Advanced seafood safety and quality techniques give producers valuable assessments in seconds – not days

Yiming Feng is developing a non-destructive seafood analysis tool to detect critical safety and quality information. These strategies can significantly reduce processing delays and spoilage risk, improving the competitiveness of Virginia's seafood economy in national markets.

 By Julie Shlisky

Many health advantages are associated with eating seafood, which is rich in lean protein, omega-3 fatty acids and other nutrients. Seafood consumption in the United States has been increasing for decades. As one of the largest seafood producers in the nation, Virginia has an estimated $1.1 billion seafood industry.

The composition of seafood and the environment from which it is harvested make it highly perishable. Proper handling, storage, and cooking are crucial to maintain food quality and safety. 

Yet seafood supply chains have long faced challenges in quality and safety monitoring during harvesting, processing, transportation, and retailing. Methods for detecting key safety parameters typically require laboratory testing that can take 24-48 hours, causing delays and increasing spoilage risk.

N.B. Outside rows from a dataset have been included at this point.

import Summits.QuantumFields.YangMills.Theorems.BalabanUVNodesN18AtU3OfKernels
import Summits.QuantumFields.YangMills.Theorems.BalabanUVNodesN18U3TowerGuards

/-!
# BalabanUVNodes ∕ N18 — A MODEL INHABITANT of the family-reduction letters of `…N18AtU3OfKernels` §1 on node00-def-W1's KERNEL CARRIER:
# an ω-weighted history functional that is COUPLING-SENSITIVE over the boxes (passes dag-n18-w2's guard), carries NE9 with FADING MEMORY,
# and NE5 at ONE member with a POSITIVE constant — so the generic reduction `ne5_family_of_member` FIRES non-vacuously (referee standard A6)
# (Track A, DAG node N18 = NE5; cluster K4 «SpineRates»; key K3⁷ `SpineGivenEndpointR13SepCoPH`; count-neutral)

HONEST FRAMING.  Count-neutral kernel bookkeeping (seat `pub-ymgap-dag-n18-w1` g2; `--supports stmt-QuantumFields-20544`, helper lane): a MODEL functional
on W1-19's carrier `U3OfKernels.carriers` — `E_ω g (k,μ,ν,z) := e^{−κ|z|₁}·Σ_{i≤k} ω^{k+1−i} g_i` with run B's family `E_ω (b ∷ g)` one level up — NOT
Bałaban's kernels, NOT a term family's `polLimit`; it certifies only that the hypothesis set of the generic family reduction {link, window
compatibility, NE9, fading memory, `0 ≤ ω ≤ θ ≤ 1`, NE5 at one member} is JOINTLY SATISFIABLE together with dag-n18-w2's sensitivity guard
`SensitiveOnBoxes` and a positive NE5 constant (`γω`).  Nothing of Bałaban's is asserted; N18 NOT discharged; K3⁷ OPEN; counts unmoved; nothing
continuum ∕ ℝ⁴ ∕ OS ∕ mass gap ∕ Clay.  THEOREMS ONLY: 0 `def` (the model functional is written as a λ-term), 0 `sorry`, standard axioms.

THE MODEL.  On `carriers` (`Dom = ℕ × Fin 4 × Fin 4 × (Fin 4 → ℤ)`, scale `k + 1`, tree length `|z|₁`, one-point backgrounds): run A's functional
`E_ω g _ p := e^{−κ|z|₁}·Σ_{i<k+1} ω^{k+1−i}·g i` (`p = (k,μ,ν,z)`), run B's family `F_ω b g _ p := E_ω (b ∷ g) _ (k+1,μ,ν,z)`.  Then:
`model_link` (the prepend-shift link, `rfl`) · `model_ne9` (NE9 on every window with moduli `Λ a i = ω^{a−i}`, from `|Σ| ≤ Σ|·|`) ·
`model_fadingMemory` (`C₉ = 1`) · `model_sub` (the two runs DIFFER EXACTLY by the oldest coupling's weight: `E_ω g − F_ω b g = −e^{−κ|z|₁}·ω^{k+2}·b`) ·
`model_ne5_member` (NE5 at ANY member `b₀ ∈ ]0, γ]` with rate `ω` and constant `γω`) · `model_family` (§1's `ne5_family_of_member` FIRES: every member,
constant `γω + 1·γ`) · `model_sensitiveOnBoxes` (`ω ≠ 0`, `γ > 0` ⟹ the functional passes the guard: at step `0` the box histories `γ` and `γ∕2`
give different slices).  So the reduction's letters are compatible with a non-degenerate, coupling-sensitive run-A functional.

Sources (types only): T. Bałaban, CMP **109** (1987) [Balaban1987RG1] Thm 1 p. 259, (1.20)–(1.22) p. 264, §5 p. 298.  Nothing here is a claim about
the Yang–Mills mass gap.
-/

noncomputable section

namespace YMDAG.N18.AtU3OfKernels.Model

open scoped BigOperators
open Literature.MathematicalPhysics.QuantumFieldTheory.Balaban1983to89
open Literature.MathematicalPhysics.QuantumFieldTheory.Balaban1983to89.T4OutputRate (Carriers Functional Window NE5 NE9 FadingMemory)
open Literature.MathematicalPhysics.QuantumFieldTheory.Balaban1983to89.B12Sec2to5 (l1)
open Literature.MathematicalPhysics.QuantumFieldTheory.Balaban1983to89.FlowStep (Box mem_box)
open Literature.MathematicalPhysics.QuantumFieldTheory.Balaban1983to89.T4FlagMemory (extd extd_coe)
open Node00 (prependCoupling prependCoupling_zero prependCoupling_succ)
open Node00.U3OfKernels (carriers pt prependCoupling_mem_window)
open YMDAG.N18.U3Guards (SensitiveOnBoxes)
open YMDAG.N18.AtU3OfKernels (ne5_family_of_member)

/-- **THE LINK** (`rfl`): the model's run-B family is its run-A functional along the prepended sequence at the level-shifted point.
[cite: Balaban1987RG1, (0.24)–(0.25) p.257] -/
theorem model_link (κ ω : ℝ) (b : ℝ) (g : ℕ → ℝ) (U : PUnit) (p : carriers.Dom) :
    (fun (b : ℝ) (g : ℕ → ℝ) (_ : PUnit) (p : carriers.Dom) =>
        Real.exp (-(κ * l1 p.2.2.2)) * ∑ i ∈ Finset.range (p.1 + 1 + 1), ω ^ (p.1 + 1 + 1 - i) * prependCoupling b g i) b g U p =
      (fun (g : ℕ → ℝ) (_ : PUnit) (p : carriers.Dom) =>
        Real.exp (-(κ * l1 p.2.2.2)) * ∑ i ∈ Finset.range (p.1 + 1), ω ^ (p.1 + 1 - i) * g i) (prependCoupling b g) U (p.1 + 1, p.2) :=
  rfl

/-- **NE9 FOR THE MODEL** on every window, moduli `Λ a i = ω^{a−i}` (`0 ≤ ω`): `|Σ ω^{k+1−i}(g_i − g′_i)| ≤ Σ ω^{k+1−i}|g_i − g′_i|`.
[cite: Balaban1987RG1, §5 p.298] -/
theorem model_ne9 (κ ω : ℝ) (hω : 0 ≤ ω) (W : Set (ℕ → ℝ)) :
    NE9 (C := carriers) (fun (g : ℕ → ℝ) (_ : PUnit) (p : carriers.Dom) =>
        Real.exp (-(κ * l1 p.2.2.2)) * ∑ i ∈ Finset.range (p.1 + 1), ω ^ (p.1 + 1 - i) * g i) W κ (fun a i => ω ^ (a - i)) := by
  rintro g - g' - U ⟨k, μ, ν, z⟩
  show |Real.exp (-(κ * l1 z)) * ∑ i ∈ Finset.range (k + 1), ω ^ (k + 1 - i) * g i -
      Real.exp (-(κ * l1 z)) * ∑ i ∈ Finset.range (k + 1), ω ^ (k + 1 - i) * g' i| ≤
    Real.exp (-(κ * l1 z)) * ∑ i ∈ Finset.range (k + 1), ω ^ (k + 1 - i) * |g i - g' i|
  have he := Real.exp_pos (-(κ * l1 z))
  rw [← mul_sub, ← Finset.sum_sub_distrib, abs_mul, abs_of_pos he]
  refine mul_le_mul_of_nonneg_left ((Finset.abs_sum_le_sum_abs _ _).trans (le_of_eq ?_)) he.le
  refine Finset.sum_congr rfl fun i _ => ?_
  rw [← mul_sub, abs_mul, abs_of_nonneg (pow_nonneg hω _)]

/-- **FADING MEMORY OF THE MODEL's MODULI** (`C₉ = 1`). [cite: Balaban1987RG1, §5 p.298] -/
theorem model_fadingMemory (ω : ℝ) (hω : 0 ≤ ω) : FadingMemory 1 ω (fun a i => ω ^ (a - i)) :=
  fun a i _ => ⟨pow_nonneg hω _, by rw [one_mul]⟩

/-- **THE TWO RUNS OF THE MODEL DIFFER EXACTLY BY THE OLDEST COUPLING's WEIGHT**: at the point `(k,μ,ν,z)`,
`E_ω g − F_ω b g = −e^{−κ|z|₁}·ω^{k+2}·b` (the prepended sum is `ω^{k+2} b + Σ_{i<k+1} ω^{k+1−i} g_i`). [folklore] -/
theorem model_sub (κ ω b : ℝ) (g : ℕ → ℝ) (k : ℕ) (z : Fin 4 → ℤ) :
    Real.exp (-(κ * l1 z)) * ∑ i ∈ Finset.range (k + 1), ω ^ (k + 1 - i) * g i -
        Real.exp (-(κ * l1 z)) * ∑ i ∈ Finset.range (k + 1 + 1), ω ^ (k + 1 + 1 - i) * prependCoupling b g i =
      -(Real.exp (-(κ * l1 z)) * ω ^ (k + 2) * b) := by
  rw [Finset.sum_range_succ' (fun i => ω ^ (k + 1 + 1 - i) * prependCoupling b g i), prependCoupling_zero, Nat.sub_zero]
  have hs : ∑ i ∈ Finset.range (k + 1), ω ^ (k + 1 + 1 - (i + 1)) * prependCoupling b g (i + 1) =
      ∑ i ∈ Finset.range (k + 1), ω ^ (k + 1 - i) * g i := by
    refine Finset.sum_congr rfl fun i _ => ?_
    rw [prependCoupling_succ, Nat.add_sub_add_right]
  rw [hs]
  ring

/-- **NE5 AT ONE (INDEED ANY) MEMBER FOR THE MODEL**: for `b₀ ∈ ]0, γ]`, `0 ≤ ω`, rate `ω` and constant `γω`:
`|E_ω g − F_ω b₀ g| = e^{−κ|z|₁}ω^{k+2}b₀ ≤ (γω)·ω^{k+1}·e^{−κ|z|₁}`. [cite: Balaban1987RG1, Thm 1 p.259] -/
theorem model_ne5_member (κ ω γ : ℝ) (hω : 0 ≤ ω) {b₀ : ℝ} (hb₀ : 0 < b₀) (hb₀γ : b₀ ≤ γ) (W : Set (ℕ → ℝ)) :
    NE5 (C := carriers)
      (fun (g : ℕ → ℝ) (_ : PUnit) (p : carriers.Dom) =>
        Real.exp (-(κ * l1 p.2.2.2)) * ∑ i ∈ Finset.range (p.1 + 1), ω ^ (p.1 + 1 - i) * g i)
      ((fun (b : ℝ) (g : ℕ → ℝ) (_ : PUnit) (p : carriers.Dom) =>
        Real.exp (-(κ * l1 p.2.2.2)) * ∑ i ∈ Finset.range (p.1 + 1 + 1), ω ^ (p.1 + 1 + 1 - i) * prependCoupling b g i) b₀)
      W κ ω (γ * ω) := by
  rintro g - U ⟨k, μ, ν, z⟩
  show |Real.exp (-(κ * l1 z)) * ∑ i ∈ Finset.range (k + 1), ω ^ (k + 1 - i) * g i -
      Real.exp (-(κ * l1 z)) * ∑ i ∈ Finset.range (k + 1 + 1), ω ^ (k + 1 + 1 - i) * prependCoupling b₀ g i| ≤
    γ * ω * ω ^ (k + 1) * Real.exp (-(κ * l1 z))
  rw [model_sub κ ω b₀ g k z, abs_neg]
  have he := Real.exp_pos (-(κ * l1 z))
  rw [abs_of_nonneg (mul_nonneg (mul_nonneg he.le (pow_nonneg hω _)) hb₀.le)]
  calc Real.exp (-(κ * l1 z)) * ω ^ (k + 2) * b₀
      ≤ Real.exp (-(κ * l1 z)) * ω ^ (k + 2) * γ :=
        mul_le_mul_of_nonneg_left hb₀γ (mul_nonneg he.le (pow_nonneg hω _))
    _ = γ * ω * ω ^ (k + 1) * Real.exp (-(κ * l1 z)) := by ring

/-- **THE GENERIC FAMILY REDUCTION FIRES ON THE MODEL** (`…N18AtU3OfKernels.ne5_family_of_member`, every hypothesis discharged by the model's
own letters; `0 ≤ ω ≤ 1`, `b₀ ∈ ]0, γ]`): NE5 at EVERY member on the window `]0, γ]^ℕ` with constant `γω + 1·γ`. [cite: Balaban1987RG1, Thm 1 p.259 and §5 p.298] -/
theorem model_family (κ ω γ : ℝ) (hω : 0 ≤ ω) (hω1 : ω ≤ 1) {b₀ : ℝ} (hb₀ : 0 < b₀) (hb₀γ : b₀ ≤ γ) :
    ∀ b : ℝ, 0 < b → b ≤ γ → NE5 (C := carriers)
      (fun (g : ℕ → ℝ) (_ : PUnit) (p : carriers.Dom) =>
        Real.exp (-(κ * l1 p.2.2.2)) * ∑ i ∈ Finset.range (p.1 + 1), ω ^ (p.1 + 1 - i) * g i)
      ((fun (b : ℝ) (g : ℕ → ℝ) (_ : PUnit) (p : carriers.Dom) =>
        Real.exp (-(κ * l1 p.2.2.2)) * ∑ i ∈ Finset.range (p.1 + 1 + 1), ω ^ (p.1 + 1 + 1 - i) * prependCoupling b g i) b)
      (Window γ) κ ω (γ * ω + 1 * γ) :=
  ne5_family_of_member (C := carriers) (C' := carriers) _
    (fun (g : ℕ → ℝ) (_ : PUnit) (p : carriers.Dom) =>
      Real.exp (-(κ * l1 p.2.2.2)) * ∑ i ∈ Finset.range (p.1 + 1), ω ^ (p.1 + 1 - i) * g i)
    _ (fun p => (p.1 + 1, p.2)) id (fun _ => Nat.le_succ _) (fun _ => rfl) (model_link κ ω)
    (fun _ hb hbγ _ hg => prependCoupling_mem_window hb hbγ hg) (model_ne9 κ ω hω (Window γ)) (model_fadingMemory ω hω) hω
    le_rfl hω1 hb₀ hb₀γ (model_ne5_member κ ω γ hω hb₀ hb₀γ (Window γ))

/-- **THE MODEL PASSES dag-n18-w2's GUARD**: for `ω ≠ 0`, `γ > 0` the run-A functional is COUPLING-SENSITIVE over the γ-boxes — at step `0` the box
histories `γ` and `γ∕2` give the slices `e^{0}·ω·γ ≠ e^{0}·ω·γ∕2` at the point `(0,0,0,0)`. [folklore] -/
theorem model_sensitiveOnBoxes (κ ω γ : ℝ) (hω : ω ≠ 0) (hγ : 0 < γ) :
    SensitiveOnBoxes (C := carriers)
      (fun (g : ℕ → ℝ) (_ : PUnit) (p : carriers.Dom) =>
        Real.exp (-(κ * l1 p.2.2.2)) * ∑ i ∈ Finset.range (p.1 + 1), ω ^ (p.1 + 1 - i) * g i) γ := by
  refine ⟨0, fun _ => γ, fun _ => γ / 2, mem_box.mpr fun _ => ⟨hγ, le_rfl⟩,
    mem_box.mpr fun _ => ⟨by linarith, by linarith⟩, fun h => ?_⟩
  have h0 := congrFun (congrFun h PUnit.unit) ((0 : ℕ), (0 : Fin 4), (0 : Fin 4), (0 : Fin 4 → ℤ))
  have hl : l1 (0 : Fin 4 → ℤ) = 0 := by simp [l1]
  have e : ∀ c : ℝ, extd (fun _ : Fin (0 + 1) => c) 0 = c := fun c => by simp [extd]
  simp only [hl, mul_zero, neg_zero, Real.exp_zero, one_mul, zero_add, Finset.sum_range_one, Nat.sub_zero, pow_one, e] at h0
  have h1 : γ = γ / 2 := mul_left_cancel₀ hω h0
  linarith

end YMDAG.N18.AtU3OfKernels.Model

end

Assistant Professor Yiming Feng’s Hatch Project at the Virginia Seafood Agricultural Research and Extension Center is developing a hyperspectral imaging system that can detect critical safety and quality parameters in seconds rather than days. This advanced sensing and imaging technique monitors histamine levels, an indicator of spoilage, and bacterial counts in seafood.

“Reducing testing time from days to seconds would give seafood processors access to real-time product safety and quality information about their supply chain,” Feng said.

The benefits could be far-reaching.

“There is a potential to transform subjective quality assessments and delayed safety testing into automated, objective measurements in a fraction of the time,” he added.

This technology offers advantages to multiple stakeholders in the industry. Seafood producers would gain access to premium markets that require the highest levels of quality control with a reduction in product losses. Likewise, safety regulators and inspectors — who contend with frequent seafood recalls — will value better tools to comply with FDA safety requirements. 

If customers encounter more consistent food safety and quality assurances and better protection from histamine poisoning and bacterial contamination, improved trust and market demand would prime the industry for growth.

Feng and his team are developing and validating the hyperspectral imaging technology for quality and safety detection, with hopes it could serve widely as a complementary rapid method to probe food safety. The project has also catalyzed the development of an intelligent seafood processing automation system that would integrate this real-time detection with robotic sorting, grading, and packaging. These scalable solutions could eventually expand to include oysters, blue crabs, and other commercial fish, benefitting an array of Virginia's seafood processors.